Exercise: Please print only the top portion of the entries below, ending with the line that contains "open CategoryTheory CategoryTheory.Limits", exactly as written.

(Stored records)
================

import Literature.AlgebraicGeometry.CossartJannsenSaito2020.BlowupTowerLocalizeTransfer
import Literature.RingTheory.HilbertSamuel.ProjDirectrixLiftsTransport
import HarnessLib

/-!
# CJS LNM 2270, Def. 6.34 (i) / Def. 6.38 (ii) read on the LOCALISED tower: `ℙ(Dir_x(X)) ⊂ Bℓ_x(X)` is transported
# along morphisms inducing isomorphisms of local rings — PROOFS (companion of `BlowupTowerLocalize.lean`,
# `BlowupTowerLocalizeTransfer.lean`)

Source: V. Cossart, U. Jannsen, S. Saito, *Desingularization: Invariants and Strategy*, LNM **2270** (2020)
[`CossartJannsenSaito2020`]: Def. 6.34 (i) / Def. 6.38 (ii) «`X_1 = Bℓ_x(X)` and `C_1 = ℙ(Dir^O_x(X))`», typed in the
tree as `BlowupTower.projDir` through `IsOnProjDirectrix π ξ` (the degree-one forms of the directrix space of `𝒪_{X,x}`
vanish at `ξ ∈ π⁻¹(x)`, `KeyTheorems.lean`), and p. 107 «the claims … depend only on the localization
`X_x = Spec(𝒪_{X,x})`». With the ring-level results of `Literature/RingTheory/HilbertSamuel/ProjDirectrixLifts.lean` /
`ProjDirectrixLiftsTransport.lean` (independence of the minimal system of generators, transport along ring isomorphisms)
we PROVE:

* `isOnProjDirectrix_iff_of_isIso_stalkMap` — for a commutative square `ι₁ ≫ π = π' ≫ ι₀` whose horizontal maps induce
  isomorphisms of local rings at `ξ'` and at `π'(ξ')`: `ξ' ∈ ℙ(Dir_{π' ξ'})` for `π'` iff `ι₁ ξ' ∈ ℙ(Dir_{π(ι₁ ξ')})` for
  `π`;
* `BlowupTower.projDir_baseChange` — **`ℙ(Dir)` of the base-changed tower is the preimage of `ℙ(Dir)`**:
  `(T.baseChange ι₀).projDir s₀ = ι_1⁻¹ (T.projDir (ι₀ s₀))`;
* `BlowupTower.baseChange_C_one_eq_projDir` — hence Def. 6.34 (i) / 6.38 (ii) «`C_1 = ℙ(Dir_x(X))`» transfers to the
  base-changed (in particular the localised) tower.

NOT here: `InducesIsoOn` and permissibility transfers (the remaining fields of `IsFundamentalUnit`). Nothing about
the Key Theorems is asserted. Written for the W-low bridge of cell res-hironaka [L W4.2].

## References

* V. Cossart, U. Jannsen, S. Saito, LNM 2270 (2020), Def. 2.18, Lemma 2.27, Def. 6.34 (i), Def. 6.38 (ii), p. 107.
  [CossartJannsenSaito2020]
-/

noncomputable section

open CategoryTheory CategoryTheory.Limits AlgebraicGeometry TopologicalSpace IsLocalRing
open Literature.AlgebraicGeometry.Resolution Literature.RingTheory.HilbertSamuel

namespace Literature.AlgebraicGeometry.CossartJannsenSaito2020

universe u

/-! ## `ξ ∈ ℙ(Dir)` along a square with isomorphic local rings -/

/-- **`ξ' ∈ ℙ(Dir_{π'ξ'}(S))` iff `ι₁ ξ' ∈ ℙ(Dir_{π ι₁ ξ'}(X))`** for a commutative square `ι₁ ≫ π = π' ≫ ι₀`
(`π' : S₁ ⟶ S`, `π : X₁ ⟶ X`) in which `ι₁` induces an isomorphism of local rings at `ξ'` and `ι₀` one at `π' ξ'`
(e.g. the comparison maps of a base-changed tower of blow-ups along a flat preimmersion): the condition
`IsOnProjDirectrix` only depends on the local homomorphism `𝒪_{X,x} → 𝒪_{X₁,ξ}` up to isomorphism (CJS Def. 2.18 /
Def. 2.26: the directrix is an invariant of `𝒪_{X,x}`; p. 107). [cite: CossartJannsenSaito2020, Def. 6.34 (i), p. 107] -/
theorem isOnProjDirectrix_iff_of_isIso_stalkMap {X₁ X S₁ S : Scheme.{u}} [IsLocallyNoetherian X]
    [IsLocallyNoetherian S] {π : X₁ ⟶ X} {π' : S₁ ⟶ S} {ι₁ : S₁ ⟶ X₁} {ι₀ : S ⟶ X}
    (hsq : ι₁ ≫ π = π' ≫ ι₀) (ξ' : S₁) [IsIso (ι₁.stalkMap ξ')] [IsIso (ι₀.stalkMap (π'.base ξ'))] :
    IsOnProjDirectrix π' ξ' ↔ IsOnProjDirectrix π (ι₁.base ξ') := by
  -- the two base points
  have hpt : π.base (ι₁.base ξ') = ι₀.base (π'.base ξ') := by
    change (ι₁ ≫ π).base ξ' = (π' ≫ ι₀).base ξ'
    rw [hsq]
  -- the local rings and their isomorphisms
  set A := X.presheaf.stalk (π.base (ι₁.base ξ')) with hA
  set A' := S.presheaf.stalk (π'.base ξ') with hA'
  let αiso : A ≅ A' := X.presheaf.stalkCongr (.of_eq hpt) ≪≫ asIso (ι₀.stalkMap (π'.base ξ'))
  let α : A ≃+* A' := αiso.commRingCatIsoToRingEquiv
  let β : ↑(X₁.presheaf.stalk (ι₁.base ξ')) ≃+* ↑(S₁.presheaf.stalk ξ') :=
    (asIso (ι₁.stalkMap ξ')).commRingCatIsoToRingEquiv
  -- `π'^♯ ∘ α = β ∘ π^♯`
  have key : (X.presheaf.stalkCongr (.of_eq hpt)).hom ≫ ι₀.stalkMap (π'.base ξ') ≫ π'.stalkMap ξ' =
      π.stalkMap (ι₁.base ξ') ≫ ι₁.stalkMap ξ' := by
    rw [← Scheme.Hom.stalkMap_comp π' ι₀ ξ', ← Scheme.Hom.stalkMap_comp ι₁ π ξ', Scheme.Hom.stalkMap_congr_hom _ _ hsq ξ']
    rfl
  have hcomm : ∀ a, (π'.stalkMap ξ').hom (α a) = β ((π.stalkMap (ι₁.base ξ')).hom a) := by
    intro a
    have h := DFunLike.congr_fun (congrArg CommRingCat.Hom.hom key) a
    simp only [CommRingCat.hom_comp, RingHom.comp_apply] at h
    exact h
  -- embedding dimensions agree
  have he : (maximalIdeal A').spanFinrank = (maximalIdeal A).spanFinrank := spanFinrank_maximalIdeal_eq_of_ringEquiv α
  haveI : IsLocalHom (π'.stalkMap ξ').hom := π'.toLRSHom.prop ξ'
  -- the system `α ∘ minGenerators A`, re-indexed by `Fin (emb.dim A')`, is a minimal system of generators of `𝔪_{A'}`
  have hgen : Ideal.span (Set.range (α ∘ minGenerators A)) = maximalIdeal A' :=
    span_range_ringEquiv_comp α (span_range_minGenerators A)
  have hsurj : Function.Surjective (Fin.cast he) := fun i => ⟨Fin.cast he.symm i, by simp⟩
  have hgen' : Ideal.span (Set.range ((α ∘ minGenerators A) ∘ Fin.cast he)) = maximalIdeal A' := by
    rw [hsurj.range_comp]
    exact hgen
  calc IsOnProjDirectrix π' ξ'
      ↔ ProjDirLiftsInto (π'.stalkMap ξ').hom (minGenerators A') (span_range_minGenerators A') := Iff.rfl
    _ ↔ ProjDirLiftsInto (π'.stalkMap ξ').hom ((α ∘ minGenerators A) ∘ Fin.cast he) hgen' :=
        projDirLiftsInto_iff_of_minimal_of_isLocalHom _ (span_range_minGenerators A') hgen' rfl
    _ ↔ ProjDirLiftsInto (π'.stalkMap ξ').hom (α ∘ minGenerators A) hgen :=
        projDirLiftsInto_comp_cast_iff _ he hgen hgen'
    _ ↔ ProjDirLiftsInto (π.stalkMap (ι₁.base ξ')).hom (minGenerators A) (span_range_minGenerators A) :=
        projDirLiftsInto_ringEquiv_iff α β hcomm (span_range_minGenerators A)
    _ ↔ IsOnProjDirectrix π (ι₁.base ξ') := Iff.rfl

/-- **The points of `ℙ(Dir)` correspond** along such a square: `ξ' ∈ ℙ(Dir_{s}(S))` over `s` iff `ι₁ ξ' ∈ ℙ(Dir_{ι₀ s}(X))`
over `ι₀ s`, when moreover `ι₀` is injective on points. [cite: CossartJannsenSaito2020, Def. 6.34 (i), p. 107] -/
theorem mem_projDirectrixFibre_iff_of_isIso_stalkMap {X₁ X S₁ S : Scheme.{u}} [IsLocallyNoetherian X]
    [IsLocallyNoetherian S] {π : X₁ ⟶ X} {π' : S₁ ⟶ S} {ι₁ : S₁ ⟶ X₁} {ι₀ : S ⟶ X}
    (hsq : ι₁ ≫ π = π' ≫ ι₀) (hι₀ : Function.Injective ι₀.base) (s : S) (ξ' : S₁)
    [IsIso (ι₁.stalkMap ξ')] [IsIso (ι₀.stalkMap (π'.base ξ'))] :
    ξ' ∈ projDirectrixFibre π' s ↔ ι₁.base ξ' ∈ projDirectrixFibre π (ι₀.base s) := by
  have hpt : π.base (ι₁.base ξ') = ι₀.base (π'.base ξ') := by
    change (ι₁ ≫ π).base ξ' = (π' ≫ ι₀).base ξ'
    rw [hsq]
  rw [mem_projDirectrixFibre, mem_projDirectrixFibre, isOnProjDirectrix_iff_of_isIso_stalkMap hsq ξ', hpt]
  constructor
  · rintro ⟨h1, h2⟩
    exact ⟨by rw [h1], h2⟩
  · rintro ⟨h1, h2⟩
    exact ⟨hι₀ h1, h2⟩

/-! ## `ℙ(Dir)` on the base-changed tower -/

namespace BlowupTower

variable (T : BlowupTower.{u}) {S₀ : Scheme.{u}} (ι₀ : S₀ ⟶ T.X 0) [Flat ι₀] [IsPreimmersion ι₀]
  [IsLocallyNoetherian S₀]

/-- **`ℙ(Dir)` of the base-changed tower is the preimage of `ℙ(Dir)`**: for `s₀ ∈ S₀`,
`(T.baseChange ι₀).projDir s₀ = ι_1⁻¹ (T.projDir (ι₀ s₀))` (Def. 6.34 (i) read on the local scheme, p. 107).
[cite: CossartJannsenSaito2020, Def. 6.34 (i), p. 107] -/
theorem projDir_baseChange (s₀ : S₀) :
    (T.baseChange ι₀).projDir s₀ = (T.bcι ι₀ 1).base ⁻¹' T.projDir (ι₀.base s₀) := by
  haveI : IsLocallyNoetherian (T.X 0) := T.ln 0
  haveI : IsLocallyNoetherian ((T.baseChange ι₀).X 0) := (T.baseChange ι₀).ln 0
  ext ξ'
  haveI := T.isIso_stalkMap_bcι ι₀ 1 ξ'
  haveI : IsIso ((T.bcι ι₀ 0).stalkMap (((T.baseChange ι₀).π 0).base ξ')) :=
    T.isIso_stalkMap_bcι ι₀ 0 _
  exact mem_projDirectrixFibre_iff_of_isIso_stalkMap (T.bcι_comp_π ι₀ 0) (T.bcι_injective ι₀ 0) s₀ ξ'

/-- **Def. 6.34 (i) / Def. 6.38 (ii) «`C_1 = ℙ(Dir_x(X))`» transfers to the base-changed tower**: if `C_1 = ℙ(Dir_{ι₀ s₀})`
on `T`, then `C'_1 = ℙ(Dir_{s₀})` on `T.baseChange ι₀` (e.g. on the localised tower at `x = ι₀ s₀`).
[cite: CossartJannsenSaito2020, Def. 6.34 (i), Def. 6.38 (ii), p. 107] -/
theorem baseChange_C_one_eq_projDir (s₀ : S₀) (h : T.C 1 = T.projDir (ι₀.base s₀)) :
    (T.baseChange ι₀).C 1 = (T.baseChange ι₀).projDir s₀ := by
  rw [baseChange_C, projDir_baseChange, h]

/-- The localised form: `ℙ(Dir)` of `T.localize x` over the closed point is `ι_1⁻¹ (T.projDir x)`.
[cite: CossartJannsenSaito2020, Def. 6.34 (i), p. 107] -/
theorem projDir_localize (x : T.X 0) :
    haveI : IsLocallyNoetherian (T.X 0) := T.ln 0
    haveI := flat_fromSpecStalk (T.X 0) x
    (T.localize x).projDir (closedPoint ((T.X 0).presheaf.stalk x)) =
      (T.bcι ((T.X 0).fromSpecStalk x) 1).base ⁻¹' T.projDir x := by
  haveI : IsLocallyNoetherian (T.X 0) := T.ln 0
  haveI := flat_fromSpecStalk (T.X 0) x
  have h := T.projDir_baseChange ((T.X 0).fromSpecStalk x) (closedPoint ((T.X 0).presheaf.stalk x))
  rwa [Scheme.fromSpecStalk_closedPoint] at h

/-- «`C_1 = ℙ(Dir_x(X))`» transfers to the localised tower at `x`. [cite: CossartJannsenSaito2020, Def. 6.38 (ii), p. 107] -/
theorem localize_C_one_eq_projDir (x : T.X 0) (h : T.C 1 = T.projDir x) :
    (T.localize x).C 1 = (T.localize x).projDir (closedPoint ((T.X 0).presheaf.stalk x)) := by
  haveI : IsLocallyNoetherian (T.X 0) := T.ln 0
  haveI := flat_fromSpecStalk (T.X 0) x
  refine T.baseChange_C_one_eq_projDir ((T.X 0).fromSpecStalk x) (closedPoint ((T.X 0).presheaf.stalk x)) ?_
  rwa [Scheme.fromSpecStalk_closedPoint]

end BlowupTower

end Literature.AlgebraicGeometry.CossartJannsenSaito2020

end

================

Output of the exercise:
import Literature.AlgebraicGeometry.CossartJannsenSaito2020.BlowupTowerLocalizeTransfer
import Literature.RingTheory.HilbertSamuel.ProjDirectrixLiftsTransport
import HarnessLib

/-!
# CJS LNM 2270, Def. 6.34 (i) / Def. 6.38 (ii) read on the LOCALISED tower: `ℙ(Dir_x(X)) ⊂ Bℓ_x(X)` is transported
# along morphisms inducing isomorphisms of local rings — PROOFS (companion of `BlowupTowerLocalize.lean`,
# `BlowupTowerLocalizeTransfer.lean`)

Source: V. Cossart, U. Jannsen, S. Saito, *Desingularization: Invariants and Strategy*, LNM **2270** (2020)
[`CossartJannsenSaito2020`]: Def. 6.34 (i) / Def. 6.38 (ii) «`X_1 = Bℓ_x(X)` and `C_1 = ℙ(Dir^O_x(X))`», typed in the
tree as `BlowupTower.projDir` through `IsOnProjDirectrix π ξ` (the degree-one forms of the directrix space of `𝒪_{X,x}`
vanish at `ξ ∈ π⁻¹(x)`, `KeyTheorems.lean`), and p. 107 «the claims … depend only on the localization
`X_x = Spec(𝒪_{X,x})`». With the ring-level results of `Literature/RingTheory/HilbertSamuel/ProjDirectrixLifts.lean` /
`ProjDirectrixLiftsTransport.lean` (independence of the minimal system of generators, transport along ring isomorphisms)
we PROVE:

* `isOnProjDirectrix_iff_of_isIso_stalkMap` — for a commutative square `ι₁ ≫ π = π' ≫ ι₀` whose horizontal maps induce
  isomorphisms of local rings at `ξ'` and at `π'(ξ')`: `ξ' ∈ ℙ(Dir_{π' ξ'})` for `π'` iff `ι₁ ξ' ∈ ℙ(Dir_{π(ι₁ ξ')})` for
  `π`;
* `BlowupTower.projDir_baseChange` — **`ℙ(Dir)` of the base-changed tower is the preimage of `ℙ(Dir)`**:
  `(T.baseChange ι₀).projDir s₀ = ι_1⁻¹ (T.projDir (ι₀ s₀))`;
* `BlowupTower.baseChange_C_one_eq_projDir` — hence Def. 6.34 (i) / 6.38 (ii) «`C_1 = ℙ(Dir_x(X))`» transfers to the
  base-changed (in particular the localised) tower.

NOT here: `InducesIsoOn` and permissibility transfers (the remaining fields of `IsFundamentalUnit`). Nothing about
the Key Theorems is asserted. Written for the W-low bridge of cell res-hironaka [L W4.2].

## References

* V. Cossart, U. Jannsen, S. Saito, LNM 2270 (2020), Def. 2.18, Lemma 2.27, Def. 6.34 (i), Def. 6.38 (ii), p. 107.
  [CossartJannsenSaito2020]
-/

noncomputable section

open CategoryTheory CategoryTheory.Limits AlgebraicGeometry TopologicalSpace IsLocalRing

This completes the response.